A. O. Scott of the New York Times noted that the director's approach to films was "to make cool movies about cool guys with cool stuff" and that Sherlock Holmes was essentially "a series of poses and stunts" which was "intermittently diverting" at best.

David Stratton of The Australian disliked the film's interpretation of the original Holmes stories and concluded, "The makers of this film are mainly interested in action; that, they believe, is all that gets young audiences into cinemas today. They may be right, but they have ridden roughshod over one of literature's greatest creations in the process." Despite this, he praised the production design and score.

Todd McCarthy of Variety criticized elements of the script such as the representation of Irene Adler, stating that her character was "not very well integrated into the rest of the story, a shortcoming the normally resourceful McAdams is unable to do much about". Like McCarthy, Scott is critical of Adler's character, stating, "Ms. McAdams is a perfectly charming actress and performs gamely as the third wheel of this action-bromance tricycle. But Irene feels in this movie more like a somewhat cynical commercial contrivance. She offers a little something for the ladies and also something for the lads, who, much as they may dig fights and explosions and guns and chases, also like girls."

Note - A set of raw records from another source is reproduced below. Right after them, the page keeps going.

/-- **The pencil of dark-point models.**  For EVERY `2/3 < t ≤ 3/4`, `h_t(a,b,c) = max (a+b, b+c, a+c, t·(a+b+c))`
(flattening triangle plus the dark point `(t,t,t)`, "`ω = 3t`") is `S₃`-symmetric, monotone, degree-one homogeneous,
subadditive, squeezed as `L ≤ h_t ≤ min (a+b+c, L + (t − 2/3)(a+b+c))` — the pencil shrinks onto the flattening function
(the `ω = 2` world) as `t ↓ 2/3` —, flat (`h_t(1,p,1) = 2`) whenever `t (2 + p) ≤ 2`, below every row of both vendored
tables, and violates the exchange law at the cell with meet `(1,1,1)` by EXACTLY `3t − 2 > 0`: no future upper bounds
consistent with some `ω > 2`, and no `α ≥ α₀` with `α₀ < 1`, make the open stub of line `registered` derivable — only a
super-flattening lower bound or a genuinely relational (non-support-function) law can. [folklore] -/
theorem exists_darkPoint_shapeModel_pencil :
    ∀ t : ℝ, 2 / 3 < t → t ≤ 3 / 4 → ∃ h : ℝ → ℝ → ℝ → ℝ,
      (∀ a b c : ℝ, h a b c = h b c a) ∧
      (∀ a b c : ℝ, h a b c = h a c b) ∧
      (∀ a b c a' b' c' : ℝ, a ≤ a' → b ≤ b' → c ≤ c' → h a b c ≤ h a' b' c') ∧
      (∀ s a b c : ℝ, 0 ≤ s → h (s * a) (s * b) (s * c) = s * h a b c) ∧
      (∀ a b c a' b' c' : ℝ, h (a + a') (b + b') (c + c') ≤ h a b c + h a' b' c') ∧
      (∀ a b c : ℝ, max (a + b) (max (b + c) (a + c)) ≤ h a b c) ∧
      (∀ a b c : ℝ, 0 ≤ a → 0 ≤ b → 0 ≤ c → h a b c ≤ a + b + c) ∧
      (∀ a b c : ℝ, 0 ≤ a → 0 ≤ b → 0 ≤ c →
        h a b c ≤ max (a + b) (max (b + c) (a + c)) + (t - 2 / 3) * (a + b + c)) ∧
      (∀ p : ℝ, 0 ≤ p → t * (2 + p) ≤ 2 → h 1 p 1 = 2) ∧
      (∀ κ b : ℝ, (κ, b) ∈ Literature.Computability.AlgebraicComplexity.vxxz2024Table → h 1 κ 1 ≤ b) ∧
      (∀ κ b : ℝ, (κ, b) ∈ Literature.Computability.AlgebraicComplexity.advxxz2025Table → h 1 κ 1 ≤ b) ∧
      h 2 2 1 + h 1 1 1 - (h 2 1 1 + h 1 2 1) = 3 * t - 2 ∧ 0 < 3 * t - 2 := by
  intro t ht ht'
  have ht0 : 0 ≤ t := by linarith
  refine ⟨fun a b c => max (max (a + b) (max (b + c) (a + c))) (t * (a + b + c)),
    ?_, ?_, ?_, ?_, ?_, ?_, ?_, ?_, ?_, ?_, ?_, ?_, by linarith⟩
  -- rotation
  · intro a b c
    show max (max (a + b) (max (b + c) (a + c))) (t * (a + b + c)) =
      max (max (b + c) (max (c + a) (b + a))) (t * (b + c + a))
    rw [max3_rotate (a + b) (b + c) (a + c), add_comm c a, add_comm b a,
      show b + c + a = a + b + c by ring]
  -- swap of the last two coordinates
  · intro a b c
    show max (max (a + b) (max (b + c) (a + c))) (t * (a + b + c)) =
      max (max (a + c) (max (c + b) (a + b))) (t * (a + c + b))
    rw [add_comm c b, max3_swap₁₃ (a + c) (b + c) (a + b), show a + c + b = a + b + c by ring]
  -- monotone
  · intro a b c a' b' c' ha hb hc
    exact max_le_max (max_le_max (by linarith) (max_le_max (by linarith) (by linarith)))
      (mul_le_mul_of_nonneg_left (by linarith) ht0)
  -- homogeneous of degree one
  · intro s a b c hs
    show max (max (s * a + s * b) (max (s * b + s * c) (s * a + s * c))) (t * (s * a + s * b + s * c)) =
      s * max (max (a + b) (max (b + c) (a + c))) (t * (a + b + c))
    rw [mul_max_of_nonneg _ _ hs, mul_max_of_nonneg _ _ hs, mul_max_of_nonneg _ _ hs]
    congr 1
    · rw [mul_add, mul_add, mul_add]
    · ring
  -- subadditive
  · intro a b c a' b' c'
    have key : ∀ x y z : ℝ, x + y ≤ max (max (x + y) (max (y + z) (x + z))) (t * (x + y + z)) ∧
        y + z ≤ max (max (x + y) (max (y + z) (x + z))) (t * (x + y + z)) ∧
        x + z ≤ max (max (x + y) (max (y + z) (x + z))) (t * (x + y + z)) ∧
        t * (x + y + z) ≤ max (max (x + y) (max (y + z) (x + z))) (t * (x + y + z)) := fun x y z =>
      ⟨le_max_of_le_left (le_max_left _ _), le_max_of_le_left (le_max_of_le_right (le_max_left _ _)),
        le_max_of_le_left (le_max_of_le_right (le_max_right _ _)), le_max_right _ _⟩
    obtain ⟨h₁, h₂, h₃, h₄⟩ := key a b c
    obtain ⟨h₁', h₂', h₃', h₄'⟩ := key a' b' c'
    have e : t * (a + a' + (b + b') + (c + c')) = t * (a + b + c) + t * (a' + b' + c') := by ring
    refine max_le (max_le ?_ (max_le ?_ ?_)) ?_ <;> linarith
  -- flattening from below
  · intro a b c
    exact le_max_left _ _
  -- `a + b + c` from above
  · intro a b c ha hb hc
    have e : t * (a + b + c) ≤ 1 * (a + b + c) := mul_le_mul_of_nonneg_right (by linarith) (by linarith)
    refine max_le (max_le ?_ (max_le ?_ ?_)) ?_ <;> linarith
  -- within `(t - 2/3)·(a+b+c)` of flattening
  · intro a b c ha hb hc
    have m₁ : a + b ≤ max (a + b) (max (b + c) (a + c)) := le_max_left _ _
    have m₂ : b + c ≤ max (a + b) (max (b + c) (a + c)) := le_max_of_le_right (le_max_left _ _)
    have m₃ : a + c ≤ max (a + b) (max (b + c) (a + c)) := le_max_of_le_right (le_max_right _ _)
    have hnn : 0 ≤ (t - 2 / 3) * (a + b + c) := mul_nonneg (by linarith) (by linarith)
    refine max_le (by linarith) ?_
    nlinarith
  -- flat while `t (2 + p) ≤ 2`
  · intro p hp0 hp
    have hp1 : p < 1 := by nlinarith
    apply le_antisymm
    · refine max_le (max_le ?_ (max_le ?_ ?_)) ?_ <;> linarith
    · exact le_max_of_le_left (le_max_of_le_right (le_max_of_le_right (by norm_num)))
  -- VXXZ 2024, Table 1 (dominated by the `t = 3/4` model)
  · intro κ b hmem
    obtain ⟨hκ, hrow⟩ := vxxz2024Table_rows _ hmem
    refine le_trans (max_le_max le_rfl ?_) hrow
    exact mul_le_mul_of_nonneg_right ht' (by linarith)
  -- ADVXXZ 2025, Table 1
  · intro κ b hmem
    obtain ⟨hκ, hrow⟩ := advxxz2025Table_rows _ hmem
    refine le_trans (max_le_max le_rfl ?_) hrow
    exact mul_le_mul_of_nonneg_right ht' (by linarith)
  -- the exchange defect at the cell with meet (1,1,1) is exactly `3t - 2`
  · have e₁ : max (max ((2 : ℝ) + 1) (max (1 + 1) (2 + 1))) (t * (2 + 1 + 1)) = 3 :=
      le_antisymm (max_le (by norm_num) (by linarith)) (le_max_of_le_left (by norm_num))
    have e₂ : max (max ((1 : ℝ) + 2) (max (2 + 1) (1 + 1))) (t * (1 + 2 + 1)) = 3 :=
      le_antisymm (max_le (by norm_num) (by linarith)) (le_max_of_le_left (by norm_num))
    have e₃ : max (max ((2 : ℝ) + 2) (max (2 + 1) (2 + 1))) (t * (2 + 2 + 1)) = 4 :=
      le_antisymm (max_le (by norm_num) (by linarith)) (le_max_of_le_left (by norm_num))
    have e₄ : max (max ((1 : ℝ) + 1) (max (1 + 1) (1 + 1))) (t * (1 + 1 + 1)) = 3 * t :=
      le_antisymm (max_le (by norm_num; linarith) (by linarith)) (le_max_of_le_right (by linarith))
    beta_reduce
    rw [e₁, e₂, e₃, e₄]
    ring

Entertainment Weeklys Owen Gleiberman found the film "both fun and numb, enjoyable and exhausting", finding Strong's character one-dimensional, and McAdams "enticing in such a sweet Victorian way that it seems perverse for the movie to muffle the romantic spark between her and our hero." He felt that the film could have been better "if it had been an origin story, with Holmes discovering his lightning powers of intuition".

Empire film critic William Thomas gave the film three out of five stars, praising Downey and Law's chemistry, but felt McAdams was underused, that "occasional bits featuring a farty comedy dog" were not funny and that "the narrative is simply too simplistic", but overall called it, "fun, action-packed".

Catherine Shoard of The Guardian gave the film 2 out of five stars, writing that the film "baffles in all the wrong ways" and is a "hollow attempt at modernisation, and quickly grows dull".

Jamie S. Rich, on DVD Talk, gave the film one and a half stars out of five stars. He was unimpressed with the casting, particularly McAdams, and disliked Ritchie's direction and called the film "proof that you can throw as much money as you want toward making a blockbuster, but you still can't create true talent where there is only a soulless approximation of the same."

===Accolades===

| Award | Category | Recipient | Result |
| Academy Awards | Best Art Direction | Sarah Greenwood and Katie Spencer | Nominated |
| Best Original Score | Hans Zimmer | Nominated |
| Golden Globe Awards | Best Actor – Musical or Comedy | Robert Downey Jr. | Won |
| Broadcast Film Critics Association | Best Score | Hans Zimmer | Nominated |
| Empire Awards | Best Thriller |  | Won |
| Best Actor | Robert Downey Jr. | Nominated |
| Visual Effects Society | Outstanding Supporting Visual Effects in a Feature Motion Picture | Jonathan Fawkner, Chas Jarrett, David Vickery, Dan Barrow | Won |
| Outstanding Compositing in a Feature Motion Picture | Kate Windibank, Jan Adamczyk, Sam Osborne, Alex Cumming | Nominated |
| Saturn Awards | Best Action or Adventure Film |  | Nominated |
| Best Director | Guy Ritchie | Nominated |
| Best Actor | Robert Downey Jr. | Nominated |
| Best Supporting Actor | Jude Law | Nominated |
| Best Supporting Actress | Rachel McAdams | Nominated |
| Best Music | Hans Zimmer | Nominated |
| Best Costume | Jenny Beavan | Nominated |
| Best Production Design | Sarah Greenwood | Nominated |

==Sequels==

The sequel, Sherlock Holmes: A Game of Shadows, with Downey and Law returning, was released on 16 December 2011. A third film is currently in development hell, with Downey and Law again reprising their roles, Dexter Fletcher replacing Ritchie as director, and Chris Brancato writing the script. Two television series set in the universe of the films are in development for HBO Max.